Constructing the Palace of Versailles
Located in the city of Versailles, about 10 miles west-southwest of Paris, the original residence at the Palace of Versailles was primarily a hunting lodge and private retreat for Louis XIII and his family. In 1624, Louis XIII commissioned Jacques Lemercier to build a château on the site. The walls of the initial expansion are still preserved as the exterior facade overlooking the Marble Court.
Louis XIII marked the beginning of the elaborate additions to the site. But the majority of the extravagant expansions were overseen by his son, Louis XIV, from 1661 to 1710. Louis XIV was nicknamed the “Sun King,” as it was his personal emblem. Many design elements from the Palace take inspiration from Apollo, the Greek god of the sun. A few examples that can be seen include laurel wreaths, lyres, and tripods, which are often combined with royal portraits and emblems.

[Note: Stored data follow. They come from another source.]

import Mathlib
import Summits.Ventures.PercRepro2.Tail2DBlockCalc
import Summits.Ventures.PercRepro2.Tail2DHarrisSP
import Summits.Ventures.PercRepro2.Tail2DFlowOneBlocks
import Summits.Ventures.PercRepro2.Tail2DFlowOnePar
import Summits.Ventures.PercRepro2.Tail2DSDomSwap
import Summits.Ventures.PercRepro2.Tail2DFlowOneStep01
import Summits.Ventures.PercRepro2.Tail2DFlowOneThreeCounts
import Summits.Ventures.PercRepro2.Tail2DParFin
import Summits.Ventures.PercRepro2.Tail2DFlowOneAxis
import Summits.Ventures.PercRepro2.Tail2DAxisClass
import Summits.Ventures.PercRepro2.Tail2DFourIdent
import Summits.Ventures.PercRepro2.Tail2DRelay20

/-!
# (SD) at `(2,0)` and `(1,1)` on every parallel composition of flow-one factors, arbitrary sizes
(seat mine-b, cell pub-perc-repro2; conjectures/MINE-B.md §45)

The relay step `sdomZ_par_relay_20` needs, of the comb `Y`, (SD) at `(2,0)`, the red axis, and the two count
inequalities `T₁₁ (T₁ + T₂₀) ≥ 2 T₁ T₂₀` and `T₁₁ ≤ 2 T₂₀`.  With `N = #all`, `T₁ = T(1,0)`, `S = T(1,1)`,
`T = T(2,0)` the package `RelayInv N T₁ S T` — the two inequalities with the auxiliary `N T ≤ T₁²`,
`2 N T ≤ S (N + T₁)` and the trivial `T ≤ S ≤ T₁ ≤ N` — is CLOSED under adding a flow-one factor (the counts
of `X ∥ Y` are `N' = (c + 2a) N`, `T₁' = (a + c) T₁ + a N`, `S' = c S + 2a T₁`, `T' = (a + c) T + a T₁`;
`relayInv_step`), and holds for the empty comb.  Hence, by induction on the number of factors, with the two-factor
theorem `sdomZ_flowOne_par` as the first non-trivial case: **(SD) at `(2,0)` on `X₀ ∥ … ∥ X_{k−1}` for any `k`
flow-one factors with red crossings and ANY sizes** (`sdomZ_parFin_20`), and at `(1,1)` by the colour swap
(`sdomZ_parFin_11`).  With the top level, the sub-top level, the diagonal and the axes this closes every position
for `k = 4` with arbitrary sizes (`sdomZ_four_all_gen`).
-/

namespace Summit.Ventures.PercRepro2.Tail2D

open V2Closure Finset

section Invariant

/-- the count invariant carried along a comb: `N = #all`, `T₁ = T(1,0)`, `S = T(1,1)`, `T = T(2,0)` -/
def RelayInv (N T1 S T : ℕ) : Prop :=
  S ≤ T1 ∧ T ≤ S ∧ T1 ≤ N ∧ S ≤ 2 * T ∧ N * T ≤ T1 * T1 ∧ 2 * N * T ≤ S * (N + T1) ∧ 2 * T1 * T ≤ S * (T1 + T)

/-- the invariant of the empty comb (one configuration, no crossing) -/
theorem relayInv_one : RelayInv 1 0 0 0 := by
  unfold RelayInv; omega

/-- **the invariant is closed under adding a flow-one factor** with `a` red crossings and `c` non-crossing
configurations -/
theorem relayInv_step (a c N T1 S T : ℕ) (h : RelayInv N T1 S T) :
    RelayInv ((c + 2 * a) * N) ((a + c) * T1 + a * N) (c * S + 2 * a * T1) ((a + c) * T + a * T1) := by
  obtain ⟨h1, h2, h3, h4, h5, h6, h7⟩ := h
  have hTT1 : T ≤ T1 := le_trans h2 h1
  have hTN : T ≤ N := le_trans hTT1 h3
  refine ⟨?_, ?_, ?_, ?_, ?_, ?_, ?_⟩
  · nlinarith [Nat.mul_le_mul_left c h1, Nat.mul_le_mul_left a h3]
  · nlinarith [Nat.mul_le_mul_left c h2, Nat.mul_le_mul_left a hTT1]
  · nlinarith [Nat.mul_le_mul_left (a + c) h3]
  · nlinarith [Nat.mul_le_mul_left c h4]
  · nlinarith [Nat.mul_le_mul_left ((a + c) * (a + c)) h5, Nat.mul_le_mul_left (a * N * a) hTN,
      Nat.mul_le_mul_left (a * N * c) hTT1]
  · nlinarith [Nat.mul_le_mul_left (c * (a + c)) h6, Nat.mul_le_mul_left (2 * a * (a + c)) h5,
      Nat.mul_le_mul_left (2 * a * c * N) h2, Nat.mul_le_mul_left (2 * a * a * N) hTT1]
  · nlinarith [Nat.mul_le_mul_left (c * (a + c)) h7, Nat.mul_le_mul_left (a * c) h6,
      Nat.mul_le_mul_left (2 * a * a) h5]

end Invariant

section CombCounts

variable (X Y : V2Closure.SP)

/-- `#all = c + 2a` on a flow-one network -/
theorem card_conf_flowOne (hX : FlowOne X) : Fintype.card X.Conf = (cellSet X).card + 2 * (rSet X).card := by
  have h1 := card_cellSet_add X hX
  have h2 := card_colSet X hX
  have h3 := card_rSet_le X
  omega

/-- **the invariant is inherited by `X ∥ Y`** for a flow-one `X` -/
theorem relayInv_par (hX : FlowOne X)
    (h : RelayInv (Fintype.card Y.Conf) (tailCount Y 1 0) (tailCount Y 1 1) (tailCount Y 2 0)) :
    RelayInv (Fintype.card (V2Closure.SP.par X Y).Conf) (tailCount (V2Closure.SP.par X Y) 1 0)
      (tailCount (V2Closure.SP.par X Y) 1 1) (tailCount (V2Closure.SP.par X Y) 2 0) := by
  have hN : Fintype.card (V2Closure.SP.par X Y).Conf = ((cellSet X).card + 2 * (rSet X).card) * Fintype.card Y.Conf := by
    rw [← card_conf_flowOne X hX]
    exact Fintype.card_prod _ _
  have hcol : Fintype.card X.Conf - (rSet X).card = (rSet X).card + (cellSet X).card := by
    rw [← card_colSet X hX, ← card_cellSet_add X hX]; ring
  have hT1 : tailCount (V2Closure.SP.par X Y) 1 0
      = ((rSet X).card + (cellSet X).card) * tailCount Y 1 0 + (rSet X).card * Fintype.card Y.Conf := by
    rw [tailCount_par_10_left X Y hX, hcol]; ring
  have hS : tailCount (V2Closure.SP.par X Y) 1 1
      = (cellSet X).card * tailCount Y 1 1 + 2 * (rSet X).card * tailCount Y 1 0 := by
    rw [tailCount_par_11_left X Y hX, tailCount_symm Y 0 1]; ring
  have hT : tailCount (V2Closure.SP.par X Y) 2 0
      = ((rSet X).card + (cellSet X).card) * tailCount Y 2 0 + (rSet X).card * tailCount Y 1 0 := by
    rw [tailCount_par_20_left X Y hX, hcol]; ring
  rw [hN, hT1, hS, hT]
  exact relayInv_step _ _ _ _ _ _ h

/-- the absent edge has no red crossing: `T(a, c) = 0` for `a ≥ 1` -/
theorem tailCount_absent_red (a c : ℕ) (ha : 1 ≤ a) : tailCount V2Closure.SP.absent a c = 0 := by
  rw [tailCount_eq_card, Finset.card_eq_zero, Finset.eq_empty_iff_forall_notMem]
  intro x hx
  rw [mem_tailSet_iff] at hx
  have : V2Closure.SP.absent.rLab x = 0 := rfl
  omega

/-- **the invariant holds along every comb of flow-one factors** -/
theorem relayInv_parFin : ∀ (k : ℕ) (X : Fin k → V2Closure.SP), (∀ i, FlowOne (X i)) →
    RelayInv (Fintype.card (parFin k X).Conf) (tailCount (parFin k X) 1 0) (tailCount (parFin k X) 1 1)
      (tailCount (parFin k X) 2 0)
  | 0, _, _ => by
      show RelayInv (Fintype.card V2Closure.SP.absent.Conf) (tailCount V2Closure.SP.absent 1 0)
        (tailCount V2Closure.SP.absent 1 1) (tailCount V2Closure.SP.absent 2 0)
      rw [tailCount_absent_red 1 0 le_rfl, tailCount_absent_red 1 1 le_rfl, tailCount_absent_red 2 0 (by norm_num)]
      have : Fintype.card V2Closure.SP.absent.Conf = 1 := rfl
      rw [this]
      exact relayInv_one
  | k + 1, X, hX => by
      show RelayInv (Fintype.card (V2Closure.SP.par (X 0) (parFin k (Fin.tail X))).Conf) _ _ _
      exact relayInv_par (X 0) (parFin k (Fin.tail X)) (hX 0)
        (relayInv_parFin k (Fin.tail X) (fun i => hX i.succ))

/-- `T(1,0) > 0` on a comb with at least one factor (each with a red crossing) -/
theorem tailCount_parFin_10_pos (k : ℕ) (X : Fin (k + 1) → V2Closure.SP) (hX : ∀ i, FlowOne (X i))
    (hR : ∀ i, 0 < (rSet (X i)).card) : 0 < tailCount (parFin (k + 1) X) 1 0 := by
  show 0 < tailCount (V2Closure.SP.par (X 0) (parFin k (Fin.tail X))) 1 0
  rw [tailCount_par_10_left (X 0) _ (hX 0)]
  have hN : 0 < Fintype.card (parFin k (Fin.tail X)).Conf := Fintype.card_pos_iff.2 ⟨redConf _⟩
  have := hR 0
  positivity

/-- `T(1,1) > 0` on a comb with at least two factors (each with a red crossing) -/
theorem tailCount_parFin_11_pos (k : ℕ) (X : Fin (k + 2) → V2Closure.SP) (hX : ∀ i, FlowOne (X i))
    (hR : ∀ i, 0 < (rSet (X i)).card) : 0 < tailCount (parFin (k + 2) X) 1 1 := by
  show 0 < tailCount (V2Closure.SP.par (X 0) (parFin (k + 1) (Fin.tail X))) 1 1
  rw [tailCount_par_11_left (X 0) _ (hX 0)]
  have h1 := tailCount_parFin_10_pos k (Fin.tail X) (fun i => hX i.succ) (fun i => hR i.succ)
  have := hR 0
  positivity

end CombCounts

section Main

/-- `X ∥ absent` is flow-one when `X` is -/
theorem flowOne_par_absent (X : V2Closure.SP) (hX : FlowOne X) : FlowOne (V2Closure.SP.par X V2Closure.SP.absent) := by
  intro p
  have h := hX p.1
  have e1 : V2Closure.SP.absent.rLab p.2 = 0 := rfl
  have e2 : V2Closure.SP.absent.bLab p.2 = 0 := rfl
  show X.rLab p.1 + V2Closure.SP.absent.rLab p.2 + (X.bLab p.1 + V2Closure.SP.absent.bLab p.2) ≤ 1
  omega

/-- **(SD) at `(2,0)` on every parallel composition of flow-one factors with red crossings, any sizes** -/
theorem sdomZ_parFin_20 : ∀ (k : ℕ) (X : Fin k → V2Closure.SP), (∀ i, FlowOne (X i)) →
    (∀ i, 0 < (rSet (X i)).card) → SDomZ (parFin k X) 2 0
  | 0, _, _, _ => sdomZ_absent 2 0
  | 1, X, hX, _ => by
      apply sdomZ_of_tailCount_zero
      left
      exact tailCount_parFin_eq_zero 1 X hX 2 0 (by norm_num)
  | 2, X, hX, hR => by
      show SDomZ (V2Closure.SP.par (X 0) (parFin 1 (Fin.tail X))) 2 0
      have h1 : FlowOne (parFin 1 (Fin.tail X)) := flowOne_par_absent _ (hX 1)
      have h2 : 0 < (rSet (parFin 1 (Fin.tail X))).card := tailCount_parFin_10_pos 0 (Fin.tail X)
        (fun i => hX i.succ) (fun i => hR i.succ)
      exact sdomZ_flowOne_par (X 0) _ (hX 0) h1 (hR 0) h2 2 0
  | k + 3, X, hX, hR => by
      show SDomZ (V2Closure.SP.par (X 0) (parFin (k + 2) (Fin.tail X))) 2 0
      have ih := sdomZ_parFin_20 (k + 2) (Fin.tail X) (fun i => hX i.succ) (fun i => hR i.succ)
      obtain ⟨-, h2, -, h4, -, -, h7⟩ := relayInv_parFin (k + 2) (Fin.tail X) (fun i => hX i.succ)
      have hax := sdomZ_axisComb_red (axisComb_parFin (k + 2) (Fin.tail X) (fun i => ⟨hX i.succ, hR i.succ⟩)) 1
      norm_num at hax
      have hS := tailCount_parFin_11_pos k (Fin.tail X) (fun i => hX i.succ) (fun i => hR i.succ)
      exact sdomZ_par_relay_20 (X 0) _ (hX 0) (hR 0) ih hax hS h2 h4 h7

/-- **(SD) at `(1,1)` on every parallel composition of flow-one factors with red crossings**, by the colour swap -/
theorem sdomZ_parFin_11 (k : ℕ) (X : Fin k → V2Closure.SP) (hX : ∀ i, FlowOne (X i))
    (hR : ∀ i, 0 < (rSet (X i)).card) : SDomZ (parFin k X) 1 1 := by
  have h := sdomZ_parFin_20 k X hX hR
  rw [sdomZ_swap_iff] at h
  norm_num at h
  exact h

/-- **(SD) at EVERY clipped position on `X₀ ∥ X₁ ∥ X₂ ∥ X₃` for any four flow-one factors with red crossings and
ARBITRARY sizes**: the axes by the axis class, the empty tails, Harris at `u ≤ 1, v ≤ 0`, the top level, the sub-top
level, the diagonal, and `(2,0)` / `(1,1)` by the relay -/
theorem sdomZ_four_all_gen (X : Fin 4 → V2Closure.SP) (hX : ∀ i, FlowOne (X i)) (hR : ∀ i, 0 < (rSet (X i)).card)
    (u v : ℤ) : SDomZ (parFin 4 X) u v := by
  by_cases haxis : u ≤ 0 ∨ v ≤ -1
  · exact sdomZ_axisComb_axis (axisComb_parFin 4 X (fun i => ⟨hX i, hR i⟩)) u v haxis
  push Not at haxis
  obtain ⟨u', rfl⟩ : ∃ u' : ℕ, u = u' := ⟨u.toNat, by omega⟩
  obtain ⟨v', rfl⟩ : ∃ v' : ℕ, v = v' := ⟨v.toNat, by omega⟩
  have hu : 1 ≤ u' := by omega
  by_cases hbig : 4 < u' + v'
  · apply sdomZ_of_tailCount_zero
    left
    rw [show ((u' : ℤ)).toNat = u' by omega, show ((v' : ℤ)).toNat = v' by omega]
    exact tailCount_parFin_eq_zero 4 X hX u' v' hbig
  push Not at hbig
  rcases (show u' + v' = 4 ∨ u' + v' = 3 ∨ u' = v' + 1 ∨ (u' = 2 ∧ v' = 0) ∨ (u' = 1 ∧ v' = 1) ∨ (u' = 1 ∧ v' = 0)
      by omega) with h | h | h | ⟨h1, h2⟩ | ⟨h1, h2⟩ | ⟨h1, h2⟩
  · have := sdomZ_parFin_top 4 X u' hX hu (by omega)
    rwa [show 4 - u' = v' by omega] at this
  · exact sdomZ_parFin_subtop_all 4 X u' v' hX hR (by omega) hu
  · subst h
    have := sdomZ_parFin_diag 4 X (v' + 1) hX (by omega)
    push_cast at this
    simpa using this
  · subst h1; subst h2; exact sdomZ_parFin_20 4 X hX hR
  · subst h1; subst h2; exact sdomZ_parFin_11 4 X hX hR
  · subst h1; subst h2; exact sdomZ_of_le_one _ _ _ (by norm_num) (by norm_num)

end Main

end Summit.Ventures.PercRepro2.Tail2D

Amid the ongoing construction, Louis XIV officially relocated the Court and government to the Palace of Versailles in 1682. He continued to rule until his death in 1715. His total reign of 72 years and 110 days is the longest recorded of any sovereign country’s monarch in history. After Louis XIV, a succession of kings continued to embellish the Palace of Versailles until the French Revolution began at the end of the 18th century.
Hall of Mirrors
Today, the Palace of Versailles estate is spread over 2,014 acres and contains 2,300 rooms. But perhaps the most famous room of them all is the Hall of Mirrors. The Hall of Mirrors pays tribute to the political, economic, and artistic success of France.
The vaulted ceiling is covered in 30 paintings by Charles Le Brun, which depict the victories of Louis XIV during the first 18 years of his reign. The mirrors themselves are meant to represent economic prosperity. A total of 357 massive mirrors cover the hall. This was a great display of wealth as such items were considered a luxury at the time.
The Hall of Mirrors served a number of purposes while the Palace of Versailles was the seat of government. In addition to providing an impressive display of power and wealth for visitors, it was also used as a place for waiting and meetings. On rare occasions, it was used for ceremonies that called for opulence, including royal weddings and diplomatic receptions. The Hall of Mirrors is also where the Treaty of Versailles was signed on June 28th, 1919, ending the First World War.
The Palace of Versailles Today
In 1979, the Palace of Versailles was designated as a UNESCO World Heritage Site. Given its size and opulence, it is considered one of the greatest examples of 17th-century French art. It also serves as a reminder of the history of European absolutism, the political theory that absolute power should be vested in one ruler.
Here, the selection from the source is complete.